Neighbors: "We're Not Giving It Back"
Meanwhile Horton and Allen McCollum, director of Whalley Avenue Special Services District (WASSD), praised the commission’s decision. Horton said it will “bring peace and quality of life back to the corner.”
Horton said after seven years of trying to work with Patel to improve Paramount’s presence in the neighborhood, she struggles to believe things can ever change.
She said even after the April hearing, she witnessed nine intoxicated people laid out outside the store.
One question that remains unanswered by the commission and neighbors is whether the closure of Paramount will help address the broader concern of alcohol use disorders in the neighborhood.
Hortone described Paramount as “the main driver of all the issues on that corner.” Since its closure, the corner has been quiet and peaceful, she said.
She said other active areas like the New York Style Deli and Island Spice, just across the way from Paramount, continue to make efforts to clean up their properties and deter loitering when notified.
“When the community offered suggestions to improve and bring order and peace to Paramount, we were ignored,” she said.
“You cannot just come into a neighborhood and get whatever you can in terms of money and city resources, just go home at the end of the day, and just leave us to clean it up,” she said.

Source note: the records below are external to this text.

/-- **R\* bridge** (route SAWRestrictionRigidity): `Rigidity` (1368) and `AxiomsOfLimit` (1370) give
child 2 (pure logic). [folklore] -/
theorem confCovOfLimit_of_rigidity
    (hR : Summit.CriticalPhenomena.SAWScalingLimit.Theses.SAWRestrictionRigidity.Rigidity)
    (hA : Summit.CriticalPhenomena.SAWScalingLimit.Theses.SAWRestrictionRigidity.AxiomsOfLimit) :
    ConfCovOfLimit := by
  intro P hch hlim
  obtain ⟨hres, hmk, hrev, hsim, hconj, hsimple⟩ := hA P hch hlim
  exact hR P hch hres hmk hrev hsim hconj hsimple

/-- So route SAWConePseudogroup's lattice+continuum cruxes close the parent crux of SAWConfRestriction
through the split. [folklore] -/
theorem confCovLimit_of_cone
    (hE : Summit.CriticalPhenomena.SAWScalingLimit.Theses.SAWConePseudogroup.LimitExists)
    (hPM : Summit.CriticalPhenomena.SAWScalingLimit.Theses.SAWConePseudogroup.PowerMapUniversality)
    (hPD : Summit.CriticalPhenomena.SAWScalingLimit.Theses.SAWConePseudogroup.PseudogroupDensity)
    (hCont : Summit.CriticalPhenomena.SAWScalingLimit.Theses.SAWConePseudogroup.ContinuityOfLimit) :
    Summit.CriticalPhenomena.SAWScalingLimit.Theses.SAWConfRestriction.ConfCovLimit :=
  confCovLimit_of_parts hE (confCovOfLimit_of_cone hPM hPD hCont)

/-! ## §4 What is already proved of (conf), and the typed second-generation cut of child 2 -/

/-- **Landed**: every scaling-limit family is covariant under the lattice similarities
`z ↦ r·iᵏ·z + w` (`r > 0`, `k ∈ ℕ`, `w ∈ ℂ`) — quarter turns exact at each mesh, dilations via
`(λΩ)_δ = λΩ_{δ/λ}` and the full-filter limit, translations along `δₙ = |w|/(n+1)`.
(`LatticeSimilarityOfLimit.cov_similarity`, route SAWConePseudogroup, stmt-7306 proved.) [folklore] -/
theorem latticeSimilarity_of_limit {P : ChordalFamily} (hP : SAW.IsScalingLimitFamily P)
    (D : DobrushinDomain) (c : ℂ) (hc : c ≠ 0) (w : ℂ)
    (hcm : ∃ (r : ℝ) (k : ℕ), 0 < r ∧ c = (r : ℂ) * Complex.I ^ k) :
    P (D.map (similarity c hc w)) = (P D).map (CurveClass.map (similarity c hc w : C(ℂ, ℂ))) :=
  Summit.CriticalPhenomena.SAWScalingLimit.Theorems.LatticeSimilarityOfLimit.cov_similarity hP D c hc w hcm

/-- **(a) ISOTROPY of the SAW limit**: every scaling-limit family is covariant under ALL plane
similarities `z ↦ c z + w` (`ChordalFamily.IsSimilarityCovariant`), i.e. also under rotations by angles
`∉ (π/2)ℤ`.  Open (Duminil-Copin–Kozlowski–Krachun–Manolescu–Oulamara arXiv:2012.11672 prove rotation
invariance for FK percolation `q ∈ [1,4]` via Yang–Baxter; the vertex SAW on `ℤ²` has no Yang–Baxter
representation — barrier `NienhuisWeightsExcludeVertexSAW`). -/
def IsotropyOfLimit : Prop :=
  ∀ P : Literature.Probability.RandomPlanarGeometry.ChordalFamily, P.IsChordal → (∀ (D : Literature.Probability.RandomPlanarGeometry.DobrushinDomain) (a b : ℝ → Literature.Probability.LatticeModels.Site 2), Literature.Probability.RandomPlanarGeometry.SAW.IsEndpointApprox D a b → Literature.Probability.RandomPlanarGeometry.TendstoLaw (fun δ (γ : Literature.Probability.RandomPlanarGeometry.SAW.DomainSAW D.carrier δ (a δ) (b δ)) => γ.curve) (fun δ => Literature.Probability.RandomPlanarGeometry.SAW.law D.carrier δ (a δ) (b δ)) id (P D)) → P.IsSimilarityCovariant
import Summits.ResolutionOfSingularities.ResolutionOfSingularities.Theorems.MarkedTransferCampaignW46ExitTree
import Literature.AlgebraicGeometry.Resolution.BaseTreeFiniteKonig
import HarnessLib

/-!
# Infinite branches of the marked quadratic tree, I: bookkeeping along a chain of marked steps

[OURS · L1 W4.6 rung (i-a)′, INVARIANT layer — cell res-hironaka, LADDER-RESOLUTION rung L, D-0089; campaign s46,
seat res-D-pv-044 AS res-L1-s46-pv-8; host route MarkedTransfer, `--supports stmt-ResolutionOfSingularities-16156
--as helper`.] HONEST FRAMING: nothing here is a statement of H. Hironaka's manuscript (2017-03-23, [Hironaka2017]);
pure commutative algebra inside a field `K`, continuing `MarkedTransferCampaignW46ExitTree.lean` (the hypothesis of
`finite_exitTree_of_no_infinite_branch`, `…ExitTreeKonig.lean`, is the absence of an infinite sequence of marked steps;
this file and its sequels derive a contradiction from such a sequence). AI-written; weaker than expert review. No
`sorry`; axioms standard.

For a sequence `c : ℕ → MarkedNode K` of marked steps `c i → c (i+1)` (`S_i = (c i).1` two-dimensional regular local
rings of `K`, `S_{i+1}` a first quadratic transform of `S_i`, `I_{i+1} = (I_i S_{i+1} : (𝔪_i S_{i+1})^b)`,
`I_i ⊆ 𝔪_i^b`, `I_i ⊄ 𝔪_i^{2b}`), PROVED:

* `Chain.*` — members are distinct two-dimensional regular local rings of `K`, strictly increasing;
* `Chain.exists_chart` — a chart element `x_i ∈ 𝔪_i` with `𝔪_i S_{i+1} = x_i S_{i+1}`;
* `Chain.extIdeal_snd_succ` — `I_i S_{i+1} = x_i^b · I_{i+1}`; `Chain.extIdeal_snd_zero` — `I_0 S_i = a_i · I_i` with
  `a_i ≠ 0` (telescoping), so `I_i` is principal iff `I_0 S_i` is;
* `Chain.exists_forall_isPrincipal` — **Zariski's principalization along the chain**: `I_i` is principal for all
  large `i` (the tree's `finite_idealBaseTree_of_isRegularLocalRing`, the members being distinct iterated quadratic
  transforms of `S_0`);
* `Chain.exists_valuationSubring` — a valuation ring `W` of `K` dominating every member, along which every step is
  the quadratic transform, with `W = ⋃ S_i` (Chevalley + Abhyankar's union lemma, the tree's
  `exists_valuationSubring_subringDominates_chain` and `AbhyankarQuadraticUnion_holds`).

## References

* O. Zariski, P. Samuel, *Commutative Algebra* II (1960), Appendix 5. [ZariskiSamuel1960]
* S. S. Abhyankar, *On the valuations centered in a local domain*, Amer. J. Math. 78 (1956), Lemma 12.
  [Abhyankar1956Valuations]
-/

noncomputable section

open IsLocalRing

-- single-problem summit: the doubled namespace component `ResolutionOfSingularities` is forced
set_option linter.dupNamespace false

namespace Summit.ResolutionOfSingularities.ResolutionOfSingularities.Theorems.CampaignW46

open Literature.AlgebraicGeometry.Resolution

universe u

variable {K : Type u} [Field K] {b : ℕ}

/-! ## An ideal inside a principal ideal is the generator times its controlled transform -/

/-- `J ⊆ (a)` ⇒ `J = (a) · (J : (a))`. [folklore] -/
theorem eq_span_singleton_mul_colon_span {D : Type*} [CommRing D] {a : D} {N : Ideal D}
    (h : N ≤ Ideal.span {a}) :
    N = Ideal.span {a} * Submodule.colon N ((Ideal.span {a} : Ideal D) : Set D) := by
  rw [Ideal.colon_span]
  exact eq_span_singleton_mul_colon h

namespace Chain

variable {c : ℕ → MarkedNode K} (hc : ∀ i, MarkedStep b (c i) (c (i + 1)))
include hc

/-! ## The members of a chain -/

/-- Every member of a chain is a tame node. [folklore] -/
theorem isTameNode (i : ℕ) : IsTameNode b (c i) := (hc i).isTameNode

/-- Members are regular local rings. [folklore] -/
theorem isRegularLocalRing (i : ℕ) : IsRegularLocalRing (c i).1 := by
  obtain ⟨h, -⟩ := (hc i).isTameNode; exact h

/-- Members are two-dimensional. [folklore] -/
theorem ringKrullDim_eq (i : ℕ) : ringKrullDim (c i).1 = 2 := by
  obtain ⟨_, h, -⟩ := (hc i).isTameNode; exact h

/-- Members have fraction field `K`. [folklore] -/
theorem isLocalRingOf (i : ℕ) : IsLocalRingOf (c i).1 := by
  obtain ⟨_, -, h, -⟩ := (hc i).isTameNode; exact h

/-- Consecutive members are quadratic transforms. [folklore] -/
theorem isQuadraticTransform (i : ℕ) : IsQuadraticTransform (c i).1 (c (i + 1)).1 :=
  (hc i).isQuadraticTransform

/-- The marked ideal has order `≥ b`. [folklore] -/
theorem snd_le_pow (i : ℕ) :
    haveI := (isRegularLocalRing hc i).toIsLocalRing
    (c i).2 ≤ maximalIdeal (c i).1 ^ b := by
  obtain ⟨_, -, -, h, -⟩ := (hc i).isTameNode; exact h

/-- The marked ideal has order `< 2b`. [folklore] -/
theorem snd_not_le_pow (i : ℕ) :
    haveI := (isRegularLocalRing hc i).toIsLocalRing
    ¬ (c i).2 ≤ maximalIdeal (c i).1 ^ (2 * b) := by
  obtain ⟨_, -, -, -, h⟩ := (hc i).isTameNode; exact h

/-- The transported ideal is the controlled transform. [folklore] -/
theorem snd_succ (i : ℕ) :
    haveI := (isRegularLocalRing hc i).toIsLocalRing
    (c (i + 1)).2 = ctrlTransform b (c i).1 (c i).2 (c (i + 1)).1 :=
  (hc i).snd_eq _

/-- The chain is monotone. [folklore] -/
theorem le_succ (i : ℕ) : (c i).1 ≤ (c (i + 1)).1 := (isQuadraticTransform hc i).dominates.1

/-- The chain is monotone. [folklore] -/
theorem monotone : Monotone fun i => (c i).1 := monotone_nat_of_le_succ (le_succ hc)

/-- Later members dominate earlier ones. [folklore] -/
theorem subringDominates {i j : ℕ} (hij : i ≤ j) : SubringDominates (c i).1 (c j).1 := by
  induction hij with
  | refl => exact SubringDominates.refl _
  | step _ ih => exact ih.trans (isQuadraticTransform hc _).dominates

/-- Later members are iterated quadratic transforms of earlier ones. [folklore] -/
theorem reflTransGen {i j : ℕ} (hij : i ≤ j) :
    Relation.ReflTransGen IsQuadraticTransform (c i).1 (c j).1 := by
  induction hij with
  | refl => exact Relation.ReflTransGen.refl
  | step _ ih => exact ih.tail (isQuadraticTransform hc _)

/-- Consecutive members are distinct. [folklore] -/
theorem ne_succ (i : ℕ) : (c i).1 ≠ (c (i + 1)).1 :=
  haveI := isRegularLocalRing hc i
  (isQuadraticTransform hc i).ne fun _ z => maximalIdeal_ne_span_singleton (ringKrullDim_eq hc i) z

/-- **The members of a chain are pairwise distinct.** [folklore] -/
theorem injective : Function.Injective fun i => (c i).1 := by
  intro i j hij
  by_contra hne
  wlog hlt : i < j generalizing i j
  · exact this hij.symm (Ne.symm hne) (lt_of_le_of_ne (not_lt.mp hlt) (Ne.symm hne))
  -- `S_i ≤ S_{i+1} ≤ S_j = S_i`
  have h1 : (c (i + 1)).1 ≤ (c j).1 := monotone hc (Nat.succ_le_of_lt hlt)
  have h2 : (c j).1 = (c i).1 := hij.symm
  exact ne_succ hc i (le_antisymm (le_succ hc i) (h2 ▸ h1))

/-! ## Chart elements and the telescoping of the marked ideals -/

/-- **A chart element**: `x ∈ 𝔪_i`, `x ≠ 0`, with `𝔪_i S_{i+1} = x S_{i+1}` (every non-unit `y` of `S_i` has
`y/x ∈ S_{i+1}`). [folklore] -/
theorem exists_chart (i : ℕ) :
    ∃ x : K, x ∈ (c i).1 ∧ x ≠ 0 ∧ x⁻¹ ∉ (c i).1 ∧
      (∀ y ∈ (c i).1, y⁻¹ ∉ (c i).1 → y / x ∈ (c (i + 1)).1) ∧
      ∀ hx : x ∈ (c (i + 1)).1,
        haveI := (isRegularLocalRing hc i).toIsLocalRing
        extIdeal (maximalIdeal (c i).1) (c (i + 1)).1 = Ideal.span {⟨x, hx⟩} := by
  haveI := isRegularLocalRing hc i
  obtain ⟨_, x, hxm, hx0, _, hT, -, hdom⟩ := isQuadraticTransform hc i
  have hx0K : ((x : (c i).1) : K) ≠ 0 := fun e => hx0 (Subtype.ext e)
  have hxinv : ((x : (c i).1) : K)⁻¹ ∉ (c i).1 := fun h =>
    ((mem_maximalIdeal_iff_inv_not_mem x).mp hxm).elim hx0K (· h)
  have hdiv : ∀ y ∈ (c i).1, y⁻¹ ∉ (c i).1 → y / (x : K) ∈ (c (i + 1)).1 := fun y hy hyinv => by
    have hym : (⟨y, hy⟩ : (c i).1) ∈ maximalIdeal (c i).1 := by
      rw [mem_maximalIdeal_iff_inv_not_mem]; exact Or.inr hyinv
    exact hT (div_mem_blowupRing (x : K) hym)
  refine ⟨x, x.2, hx0K, hxinv, hdiv, fun hx => ?_⟩
  apply le_antisymm
  · rw [extIdeal_eq_map _ hdom.1, Ideal.map_le_iff_le_comap]
    intro y hy
    rw [Ideal.mem_comap, Ideal.mem_span_singleton']
    rcases (mem_maximalIdeal_iff_inv_not_mem y).mp hy with hy0 | hyinv
    · refine ⟨0, Subtype.ext ?_⟩
      change (0 : K) * x = ((y : (c i).1) : K)
      rw [hy0, zero_mul]
    · refine ⟨⟨(y : K) / x, hdiv _ y.2 hyinv⟩, Subtype.ext ?_⟩
      change (y : K) / x * x = (y : K)
      rw [div_mul_cancel₀ _ hx0K]
  · rw [Ideal.span_singleton_le_iff_mem, extIdeal_eq_map _ hdom.1]
    exact Ideal.mem_map_of_mem (Subring.inclusion hdom.1) hxm

/-- **One step of the telescoping**: for a chart element `x` of the step `i`, `I_i S_{i+1} = x^b · I_{i+1}`.
[folklore] -/
theorem extIdeal_snd_succ (i : ℕ) {x : K} (hx : x ∈ (c (i + 1)).1)
    (hxm : haveI := (isRegularLocalRing hc i).toIsLocalRing
      extIdeal (maximalIdeal (c i).1) (c (i + 1)).1 = Ideal.span {⟨x, hx⟩}) :
    extIdeal (c i).2 (c (i + 1)).1 = Ideal.span {(⟨x, hx⟩ : (c (i + 1)).1) ^ b} * (c (i + 1)).2 := by
  haveI := isRegularLocalRing hc i
  have hle : extIdeal (c i).2 (c (i + 1)).1 ≤ Ideal.span {(⟨x, hx⟩ : (c (i + 1)).1) ^ b} := by
    rw [← Ideal.span_singleton_pow, ← hxm, extIdeal_eq_map _ (le_succ hc i), extIdeal_eq_map _ (le_succ hc i),
      ← Ideal.map_pow]
    exact Ideal.map_mono (snd_le_pow hc i)
  have h := eq_span_singleton_mul_colon_span hle
  rw [snd_succ hc i, ctrlTransform, hxm, Ideal.span_singleton_pow]
  exact h

/-- **Telescoping**: `I_0 S_i = a · I_i` for some `a ≠ 0`. [folklore] -/
theorem extIdeal_snd_zero (i : ℕ) :
    ∃ a : (c i).1, a ≠ 0 ∧ extIdeal (c 0).2 (c i).1 = Ideal.span {a} * (c i).2 := by
  induction i with
  | zero =>
    refine ⟨1, one_ne_zero, ?_⟩
    rw [Ideal.span_singleton_one, Ideal.top_mul, extIdeal_eq_map _ le_rfl]
    have : Subring.inclusion (le_refl (c 0).1) = RingHom.id _ := RingHom.ext fun _ => rfl
    rw [this, Ideal.map_id]
  | succ i ih =>
    obtain ⟨a, ha0, ha⟩ := ih
    obtain ⟨x, hxS, hx0, -, -, hxm⟩ := exists_chart hc i
    have hx : x ∈ (c (i + 1)).1 := le_succ hc i hxS
    have hstep := extIdeal_snd_succ hc i hx (hxm hx)
    have h0i : (c 0).1 ≤ (c i).1 := monotone hc (Nat.zero_le i)
    refine ⟨Subring.inclusion (le_succ hc i) a * (⟨x, hx⟩ : (c (i + 1)).1) ^ b, ?_, ?_⟩
    · refine mul_ne_zero ?_ (pow_ne_zero _ fun e => hx0 (congrArg Subtype.val e))
      intro e
      exact ha0 (Subtype.ext (congrArg (fun z : (c (i + 1)).1 => (z : K)) e))
    · rw [← map_extIdeal (c 0).2 h0i (le_succ hc i), ha, Ideal.map_mul, Ideal.map_span, Set.image_singleton,
        ← extIdeal_eq_map _ (le_succ hc i), hstep, ← mul_assoc, Ideal.span_singleton_mul_span_singleton]

/-- `I_i` is principal iff `I_0 S_i` is. [folklore] -/
theorem isPrincipal_snd_iff (i : ℕ) :
    ((c i).2).IsPrincipal ↔ (extIdeal (c 0).2 (c i).1).IsPrincipal := by
  obtain ⟨a, ha0, ha⟩ := extIdeal_snd_zero hc i
  rw [ha, isPrincipal_span_singleton_mul_iff ha0]

/-! ## Zariski: the marked ideals are eventually principal -/

/-- **Principalization along the chain**: `I_i` is principal for all large `i` — the members are distinct
iterated quadratic transforms of `S_0`, and only finitely many of those fail to principalize `I_0`
(`finite_idealBaseTree_of_isRegularLocalRing`). [cite: ZariskiSamuel1960, Appendix 5] -/
theorem exists_forall_isPrincipal : ∃ N, ∀ i, N ≤ i → ((c i).2).IsPrincipal := by
  classical
  haveI := isRegularLocalRing hc 0
  have hfin := finite_idealBaseTree_of_isRegularLocalRing (c 0).1 (ringKrullDim_eq hc 0) (isLocalRingOf hc 0)
    (c 0).2
  -- the bad indices embed into the base tree
  have hbad : {i : ℕ | ¬ ((c i).2).IsPrincipal}.Finite := by
    refine (hfin.preimage (injective hc).injOn).subset fun i hi => ?_
    exact ⟨reflTransGen hc (Nat.zero_le i), fun hp => hi ((isPrincipal_snd_iff hc i).mpr hp)⟩
  obtain ⟨N, hN⟩ := hbad.bddAbove
  refine ⟨N + 1, fun i hi => ?_⟩
  by_contra hnp
  have := hN hnp
  omega

/-! ## The valuation ring of the chain -/

/-- **The valuation ring of an infinite chain**: some valuation ring `W` of `K` dominates every member; every step
is the quadratic transform along `W`; and `W` is the union of the members (Abhyankar's union lemma).
[cite: Abhyankar1956Valuations, Lemma 12] -/
theorem exists_valuationSubring :
    ∃ W : ValuationSubring K, (∀ i, SubringDominates (c i).1 W.toSubring) ∧
      (∀ i, IsQuadraticTransformAlong W (c i).1 (c (i + 1)).1) ∧ ∀ z : K, z ∈ W ↔ ∃ i, z ∈ (c i).1 := by
  have hloc : ∀ i, IsLocalRing (c i).1 := fun i => (isRegularLocalRing hc i).toIsLocalRing
  obtain ⟨W, hW⟩ := exists_valuationSubring_subringDominates_chain (fun i => (c i).1) hloc
    fun i => (isQuadraticTransform hc i).dominates
  have halong : ∀ i, IsQuadraticTransformAlong W (c i).1 (c (i + 1)).1 := fun i => by
    haveI := isRegularLocalRing hc i
    exact (isQuadraticTransform hc i).along ⟨inferInstance, IsNoetherian.noetherian _⟩ (hW (i + 1))
  haveI := isRegularLocalRing hc 0
  exact ⟨W, hW, halong, AbhyankarQuadraticUnion_holds K W (fun i => (c i).1) inferInstance
    (ringKrullDim_eq hc 0) (isLocalRingOf hc 0) (hW 0) halong⟩

end Chain

end Summit.ResolutionOfSingularities.ResolutionOfSingularities.Theorems.CampaignW46

end
import Literature.Geometry.Riemannian.L2HarmonicOneFormsVanishing
import Literature.Geometry.Riemannian.L2HarmonicOneFormsSobolevProofs
import HarnessLib

/-!
# `L²` harmonic `1`-forms under `Ric ≥ 0`: parallelism, constant length, vanishing in infinite
# volume (Carron's habilitation memoir, Prop. 4.1, `k = 1`)

Fifth layer of the proof programme of the named fact
`Literature.Geometry.Riemannian.Carron1999_finrank_l2HarmonicOneForms_le` (Carron 1999 = memoir
Thm. 4.3): the first corollary of the Bochner–Weitzenböck formula `Δ₁ = ∇*∇ + Ric` drawn in the
memoir, §4.a,

> **Prop. 4.1.** *Si `(Mⁿ, g)` est une variété riemannienne connexe complète de volume infini
> telle que `R_k ≥ 0` alors `Hᵏ(M) = {0}`.* Preuve. — si `α` est une forme harmonique `L²` de
> degré `k`, on peut justifier la formule d'intégration par partie
> `0 = ⟨α, Δ_k α⟩ = ∫_M |∇α|² + ⟨R_k α, α⟩`, ce qui montre que cette forme est forcément
> parallèle et donc sa norme ponctuelle est constante, l'hypothèse sur le volume implique donc
> que cette norme est nulle.

here for `k = 1` (`R_1 = Ric`) on a connected complete Riemannian manifold modelled on `ℝ^m`
(where the tree's Green identity lives), the integration by parts being justified exactly as
printed through the Gaffney cut-offs of `CompleteManifoldCutoff.lean` and the Caccioppoli form of
the Bochner identity of `HarmonicOneFormBochner.lean`:

* `covDerivOneForm_eq_zero_of_ricci_nonneg` — under `Ric ≥ 0`, every `α ∈ ℋ¹(N, h)` is
  **parallel** (`∇α = 0`) and `Ric(♯α, ♯α) = 0`;
* `innerDual_apply_eq_of_covDerivOneForm_eq_zero` — a parallel `1`-form has **constant length**
  (`d|α|² = 2h⁻¹(∇α, α) = 0` on a connected manifold);
* `l2HarmonicOneForms_eq_bot_of_ricci_nonneg_of_measure_univ_eq_top` — **Prop. 4.1**: if
  moreover `vol(N) = ∞` then `ℋ¹(N, h) = 0`;
* `l2HarmonicOneForms_eq_bot_of_ricci_nonneg_of_ricci_pos` — the companion (Bochner's
  classical argument): `Ric ≥ 0` everywhere and `Ric > 0` at one point force `ℋ¹(N, h) = 0`.

Everything is proved; no definitions, no named facts (D-0026).

## References

* G. Carron, *Formes harmoniques L² sur les variétés riemanniennes non-compactes*, mémoire
  d'habilitation (1999) = Rend. Mat. Appl. (7) 21 (2001), §4.a, Prop. 4.1 and its proof.
  [`Carron1999HdR`]
* G. Carron, *L² harmonic forms on non-compact Riemannian manifolds*, arXiv:0704.3194 (2007),
  proof of Cor. 2.12 ("`α` has constant length … the volume of `(M, g)` is infinite and `α = 0`").
  [`Carron2007`]
-/

noncomputable section
/-!
# Additive classes X3/X4 at `p = 3`: the census cell (G-ord) IS Delbourgo's class (G) —
# `SubGord W 3 ↔ TypeG W 3`, and the `p = 3` class theorems in census currency

HONEST FRAMING (cell `b2b-bsdres`, run/shared/lean/b2b/bsd-rank1-residual/, verbatim in every
file): the goal of the cell is to DELETE the COMBINATION-SHAPED residual classes of the
Birch–Swinnerton-Dyer formula for ALL analytic-rank `≤ 1` elliptic curves over `ℚ` — "full BSD
formula for every rank `≤ 1` curve in class `C`" assembled STRICTLY from published theorems — so
that the rank-`≤ 1` remainder becomes exactly the CONSTRUCTION-SHAPED classes, which are TYPED
(missing-input `Prop`s), NOT attempted. This is not "finishing BSD". Sub-cell `additive-p2`
(CLASS-OWNERS row "X3/X4 additive — pot. good ordinary / X3♯(G-ord)"), generation 8: research
route; no claim beyond the stated classes; theorems only, no definition, no named fact;
X3♯(G-ord)/X4♯(G-ord) stay CONSTRUCTION-SHAPED; labels / census / located gap UNCHANGED.

WHAT THIS FILE DOES. The hyp seat's census cell **(G-ord)** of an additive prime is the DATA
predicate `SubGord W p = ¬(M) ∧ f_p(E) = 2 ∧ e ∣ p − 1` (`SharpenedStatements.lean`:
`ord_p j ≥ 0`, conductor exponent `2`, `e = 12/gcd(12, ord_p Δ_min)`); the sub-cell's THEORY class
is Delbourgo's (G) (`TypeG W p`: good reduction above `p` over a subfield of `ℚ(ζ_p)`). Gen 2
proved `SubGord W p → TypeG W p` for `p ≥ 5` (`typeG_of_subGord`, good reduction over `ℚ(ζ_p)` by
the `12 ∣ e·ord Δ` criterion of residue characteristic `≥ 5`) and `SubGord ↔ TypeG ∧ CondExpTwo`
(`subGord_iff_typeG_and_condExpTwo`). At `p = 3` both directions were open (gen 7's NOTES: "needs
the conductor-exponent bit; not derivable without a conductor input"). They are theorems:

* **`typeG_three_of_subGord_of_addv`** — `SubGord W 3 → Addv W 3 → TypeG W 3`: the census bits
  force Kodaira type `I₀*` at `3` (Ogg's formula IS the tree's definition of the conductor
  exponent; `kodairaSymbolAt_eq_Istar_zero_of_conductorExponent_eq_two`), Tate's algorithm Step 6
  read backwards makes the twist `E^{(−3)}` GOOD at `3`
  (`hasGoodReductionAt_quadraticTwist_of_kodairaSymbolAt_eq_Istar_zero`, file
  `IstarZeroTwistGood.lean`), and good reduction of `E^{(−3)}` at `3` is (G) over
  `ℚ(√−3) ⊆ ℚ(ζ₃)` (gen 0's `typeG_of_hasGoodReductionAtPrime_quadraticTwist`).
* **`condExpTwo_three_of_typeG_of_addv`**, **`subGord_three_of_typeG_of_addv`** — conversely (G)
  at an additive `3` gives `f₃(E) = 2` (a globally minimal model `V` of `E^{(−3)}` is good at `3` by
  gen 7's `TypeGThree.lean`; `E ≅ V^{(−3)}`; additive-p4's `condExpTwo_of_twist_pm_p`), `¬(M)`
  (gen 2) and `e = 2` (gen 7).
* `subGord_three_iff_typeG`, `subGordTwo_three_iff_typeG`, `not_subGordHigher_three` (at `p = 3`
  the cell is entirely of defect `2`; `SubGordHigher` is empty on the additive locus — census: 421
  pairs, all `I₀*`), `classX3Gord_three_iff_subGord` (X3: the sub-class IS the census cell),
  `classX4Gord_three_iff_subGord` (X4: census cell + the ordinarity bit `3 ∤ a₃(E^{(−3)})`).
* The `p = 3` class theorems of `GordDescentThree.lean` restated on the census cell:
  `bsdp_three_of_classX3_of_subGord_of_forall_ramified`,
  `bsdp_three_of_classX4_of_subGord_of_surj_of_forall_ramified` — `BSD(E,3)` from the over-`K`
  input over the quadratic fields ramified at `3`, and nothing else (binders displayed).

NET: the dictionary "census cell ⟺ theory class" of the sub-cell is kernel-complete at EVERY
prime `p ≥ 3` in BOTH directions. Labels UNCHANGED: the over-`K` input at a prime ramified in `K`
is reached by no published theorem (AUDIT-X34-GORD.md §3).

References: J. Tate, LNM 476 (1975) §7; J. H. Silverman, *ATAEC* IV.9.4, IV.10.4, IV.11.1, Table
4.1; D. Delbourgo, Compositio Math. 113 (1998) §1.5 (G); S. Comalada, J. Number Theory 49 (1994) §2.
-/

noncomputable section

McCollum said the closure of Paramount is “going to be a great transition for the district.”
He said Whalley Avenue has too many liquor stores, which creates a bad environment.
McCollum owns the property next door to Paramount that houses Island Spice at 459 Winthrop Ave. and the Deli at 351 Whalley Ave. He said he was getting complaints from his tenants on a daily basis about the corner’s loitering activity and public intoxication.
McCollum too has sat down with Patel on a number of occasions in the past to discuss how to improve the corner. “His actions didn’t follow with the conversations we had,” he said.
The closing of Paramount is only the start, McCollum said. He said he hopes to see another liquor store closed on Whalley to limit the easy access of alcohol to those suffering from alcohol abuse disorder. He said he has spoken with several neighborhood residents who agree.
“Closing Paramount is a start to revitalizing the district,” he said. “I’m wondering if it will be up for sale.”